Elles sont notamment nécessaires à un certain nombre des technologies de la transition énergétique et du numérique.
Depuis l'antiquité, certains métaux tels que l'or, l'argent, le plomb et le cuivre sont géopolitiquement considérés comme « stratégiques » au regard de leur intérêt pour les États, les armées ou certains groupes sociaux. Depuis la révolution industrielle, la quantité et la diversité des ressources minérales nécessaires à l'agriculture, à l'industrie et aux armées n'a cessé de croître et plus encore à partir de la fin du XXe siècle, « en corrélation étroite avec la quantité de produits contenant des éléments à haute technologie mis sur le marché »[3]. À la fin du XXe siècle une prise de conscience du caractère fini et pas ou peu renouvelable de certaines ressources (minéraux, métaux, métalloïdes, radionucléides...), ainsi que de leur intérêt stratégique (pour l'économie et les sociétés) a suscité des méthodes prospectives d'évaluation de la criticité des matériaux[3].

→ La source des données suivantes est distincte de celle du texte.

import Mathlib
import HarnessLib
import HarnessLib.Audit
import Summits.MatrixMultiplication.Statement
import Literature.Computability.AlgebraicComplexity.MatrixMultiplicationExponent
import Literature.Computability.AlgebraicComplexity.AsymptoticSpectrum
import Literature.Computability.AlgebraicComplexity.SchoenhageTau
import Literature.Computability.AlgebraicComplexity.BorderRankCW
import Literature.Computability.AlgebraicComplexity.XyzCubeFlattening
import Literature.Computability.AlgebraicComplexity.CoppersmithWinograd1990Proofs
import Literature.Computability.AlgebraicComplexity.BorderRankKronecker
import HarnessLib.Audit.Status.Attr
import Mathlib.RingTheory.MvPolynomial.Basic
import Mathlib.Algebra.MvPolynomial.Degrees
import Mathlib.Analysis.Complex.Basic
import Literature.Computability.AlgebraicComplexity.Elusive
import Literature.Computability.AlgebraicComplexity.RazElusive

/-!
# ValiantsHypothesis / Elusive — refutations

Problem `ValiantsHypothesis`, topic `Elusive` (Raz's elusive polynomial mappings, Theory of
Computing 6 (2010), Def. 1.1).

* `Summit.ValiantsHypothesis.Elusive.not_elusive_candidate` refutes
  `stmt-ValiantsHypothesis-0340` (`elusive_candidate`): the "Sidon moment curve"
  `x ↦ (x^{d_i})_{i<m}`, `d_i = (i+1)(2m²+1) + (i+1)²`, is NOT `(m-1, 2)`-elusive for any `m ≥ 7`.
* `Summit.ValiantsHypothesis.Elusive.not_isElusive_momentCurve`: the same in the vocabulary of
  `Literature.Computability.AlgebraicComplexity.IsElusive` (Raz 2010, Def. 1.1), for the curve given by `X 0 ^ d_i ∈ ℂ[x]`.
* `Summit.ValiantsHypothesis.Elusive.raz_elusive_momentCurve_vacuous` settles
  `stmt-ValiantsHypothesis-0341` (`elusive_raz_candidate`, verbatim the named fact
  `Literature.Computability.AlgebraicComplexity.raz_elusive_momentCurve`) VACUOUSLY: its hypothesis is the refuted 0340.

## The swallowing family

For a monomial curve `x ↦ (x^{d_i})_{i<m}` take variables `t, (u_i)_{i ∈ S}` with `S` a set of
`m - 2` coordinates and the ruled quadratic map `Γ_i = t·u_i (i ∈ S)`, `Γ_a = u_j u_k`,
`Γ_b = u_{j'} u_{k'}` for the two remaining coordinates `a, b`. Along the curve put `t = x^e`,
`u_i = x^{d_i - e}` (`x ≠ 0`, integer exponents of either sign); the last two coordinates match iff
`2e = d_j + d_k - d_a = d_{j'} + d_{k'} - d_b`, i.e. iff the exponents admit ONE six-term additive
coincidence `d_a + d_{j'} + d_{k'} = d_b + d_j + d_k`. A Sidon (`B₂`) condition does not exclude
this: with `v = i + 1`, `d = vN + v²` (`N = 2m² + 1`) and `{1, 5, 6}`, `{2, 3, 7}` have equal sums
(12) and equal sums of squares (62), so `d_0 + d_4 + d_5 = d_1 + d_2 + d_6`, `2e = 18m² + 66`.
Hence for every `m ≥ 7` the curve lies in the image of
`Γ = (u_2 u_6, u_4 u_5, t u_2, t u_3, …, t u_{m-1}) : ℂ^{m-1} → ℂ^m` (at `x = 0` use `y = 0`);
`exists_quadratic_swallowing_momentCurve` records this.
Moral for the planner: monomial curves need at least a `B₃` exponent set against this family
(and `B_h` against its iterates); see the workitem note.
-/

namespace Summit.ValiantsHypothesis.Elusive

open MvPolynomial

/-- For every `m ≥ 7` an explicit quadratic map `ℂ^{m-1} → ℂ^m` whose image contains the Sidon
moment curve: variable `0` is `t`, variable `j ≥ 1` is `u_{j+1}`; coordinates `0, 1` are
`u_2 u_6`, `u_4 u_5`, coordinate `i ≥ 2` is `t u_i`. [folklore] -/
theorem exists_quadratic_swallowing_momentCurve (m : ℕ) (hm : 7 ≤ m) :
    ∃ Γ : Fin m → MvPolynomial (Fin (m - 1)) ℂ, (∀ i, (Γ i).totalDegree ≤ 2) ∧
      Set.range (fun x : ℂ => fun i : Fin m =>
          x ^ (((i : ℕ) + 1) * (2 * m ^ 2 + 1) + ((i : ℕ) + 1) ^ 2)) ⊆
        Set.range (fun y : Fin (m - 1) → ℂ => fun i : Fin m => MvPolynomial.eval y (Γ i)) := by
  refine ⟨fun i => if (i : ℕ) = 0 then X ⟨1, by omega⟩ * X ⟨5, by omega⟩
      else if (i : ℕ) = 1 then X ⟨3, by omega⟩ * X ⟨4, by omega⟩
      else X ⟨0, by omega⟩ * X ⟨(i : ℕ) - 1, by have := i.2; omega⟩, fun i => ?_, ?_⟩
  · dsimp only
    split_ifs <;>
      exact (totalDegree_mul _ _).trans (by rw [totalDegree_X, totalDegree_X])
  rintro _ ⟨x, rfl⟩
  by_cases hx : x = 0
  · subst hx
    refine ⟨fun _ => 0, funext fun i => ?_⟩
    dsimp only
    split_ifs <;> simp
  · -- `t = x^e`, `u_{j+1} = x^{d_{j+1} - e}` with `e = 9m² + 33`.
    let e : ℤ := ((9 * m ^ 2 + 33 : ℕ) : ℤ)
    let y : Fin (m - 1) → ℂ := fun j =>
      if (j : ℕ) = 0 then x ^ e
      else x ^ (((((j : ℕ) + 2) * (2 * m ^ 2 + 1) + ((j : ℕ) + 2) ^ 2 : ℕ) : ℤ) - e)
    have key : ∀ (a b : ℤ) (n : ℕ), a + b = (n : ℤ) → x ^ a * x ^ b = x ^ n := by
      intro a b n h
      rw [← zpow_add₀ hx, h, zpow_natCast]
    refine ⟨y, funext fun i => ?_⟩
    dsimp only
    split_ifs with h0 h1
    · simp only [map_mul, eval_X, y, if_neg (by decide : (1 : ℕ) ≠ 0),
        if_neg (by decide : (5 : ℕ) ≠ 0), h0]
      apply key
      simp only [e]
      push_cast
      ring
    · simp only [map_mul, eval_X, y, if_neg (by decide : (3 : ℕ) ≠ 0),
        if_neg (by decide : (4 : ℕ) ≠ 0), h1]
      apply key
      simp only [e]
      push_cast
      ring
    · have h2 : (i : ℕ) - 1 ≠ 0 := by omega
      have h1' : 1 ≤ (i : ℕ) := by omega
      simp only [map_mul, eval_X, y, if_neg h2]
      apply key
      push_cast [Nat.cast_sub h1']
      ring

/-- Refutes stmt-ValiantsHypothesis-0340 (`elusive_candidate`): the Sidon moment curve
`x ↦ (x^{(i+1)(2m²+1)+(i+1)²})_{i<m}` is not `(m-1, 2)`-elusive for any `m ≥ 7` — it lies in the
image of the ruled quadratic map of `exists_quadratic_swallowing_momentCurve` (mechanism: one
six-term additive coincidence `d_0 + d_4 + d_5 = d_1 + d_2 + d_6` among the exponents, not
excluded by the Sidon property).
[folklore] -/
theorem not_elusive_candidate :
    ¬ (∃ m₀ : ℕ, ∀ m ≥ m₀, ∀ Γ : Fin m → MvPolynomial (Fin (m - 1)) ℂ,
        (∀ i, (Γ i).totalDegree ≤ 2) →
          ¬ (Set.range (fun x : ℂ => fun i : Fin m =>
                x ^ (((i : ℕ) + 1) * (2 * m ^ 2 + 1) + ((i : ℕ) + 1) ^ 2)) ⊆
              Set.range (fun y : Fin (m - 1) → ℂ => fun i : Fin m => MvPolynomial.eval y (Γ i)))) := by
  rintro ⟨m₀, h⟩
  obtain ⟨Γ, hdeg, hsub⟩ := exists_quadratic_swallowing_momentCurve (m₀ + 7) (by omega)
  exact h (m₀ + 7) (by omega) Γ hdeg hsub

/-- The Sidon moment curve, as a tuple of one-variable polynomials `X 0 ^ d_i`, is not
`(m-1, 2)`-elusive in the sense of `Literature.Computability.AlgebraicComplexity.IsElusive` (Raz 2010, Def. 1.1) once `m ≥ 7`.
[folklore] -/
theorem not_isElusive_momentCurve (m : ℕ) (hm : 7 ≤ m) :
    ¬ Literature.Computability.AlgebraicComplexity.IsElusive
        (fun i : Fin m => (X 0 : MvPolynomial (Fin 1) ℂ) ^
          (((i : ℕ) + 1) * (2 * m ^ 2 + 1) + ((i : ℕ) + 1) ^ 2)) (m - 1) 2 := by
  intro h
  obtain ⟨Γ, hdeg, hsub⟩ := exists_quadratic_swallowing_momentCurve m hm
  refine h Γ hdeg ?_
  rintro _ ⟨y, rfl⟩
  obtain ⟨z, hz⟩ := hsub ⟨y 0, rfl⟩
  refine ⟨z, ?_⟩
  funext i
  have hi := congrFun hz i
  simp only [Literature.Computability.AlgebraicComplexity.polyMapEval_apply, map_pow, eval_X] at hi ⊢
  exact hi

/-- Settles stmt-ValiantsHypothesis-0341 (`elusive_raz_candidate`), i.e. the named fact
`Literature.Computability.AlgebraicComplexity.raz_elusive_momentCurve` (Raz's implication specialised to the Sidon moment curve),
VACUOUSLY: the hypothesis (eventual `(m-1,2)`-elusiveness of that curve) is refuted by
`not_elusive_candidate`, so the implication carries no information about the permanent.
[folklore] -/
theorem raz_elusive_momentCurve_vacuous : Literature.Computability.AlgebraicComplexity.raz_elusive_momentCurve :=
  fun h => absurd h not_elusive_candidate

/-- Verbatim form of stmt-ValiantsHypothesis-0341 (the unfolded `raz_elusive_momentCurve`),
settled vacuously by `not_elusive_candidate`. [folklore] -/
theorem elusive_raz_candidate_vacuous :
    (∃ m₀ : ℕ, ∀ m ≥ m₀, ∀ Γ : Fin m → MvPolynomial (Fin (m - 1)) ℂ,
        (∀ i, (Γ i).totalDegree ≤ 2) →
          ¬ (Set.range (fun x : ℂ => fun i : Fin m =>
                x ^ (((i : ℕ) + 1) * (2 * m ^ 2 + 1) + ((i : ℕ) + 1) ^ 2)) ⊆
              Set.range (fun y : Fin (m - 1) → ℂ => fun i : Fin m => MvPolynomial.eval y (Γ i)))) →
      ¬ Literature.Computability.AlgebraicComplexity.IsVPFamily (fun n => Literature.Computability.AlgebraicComplexity.perPoly (Fin n) ℂ) :=
  raz_elusive_momentCurve_vacuous

end Summit.ValiantsHypothesis.Elusive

Les matières premières critiques sont définies en Europe comme étant « celles qui présentent un risque particulièrement élevé de pénurie d’approvisionnement dans les dix prochaines années et qui jouent un rôle particulièrement important dans la chaîne de valeur[2] », en d’autres termes elles sont à la fois caractérisées par un risque d’approvisionnement et une importance économique élevés.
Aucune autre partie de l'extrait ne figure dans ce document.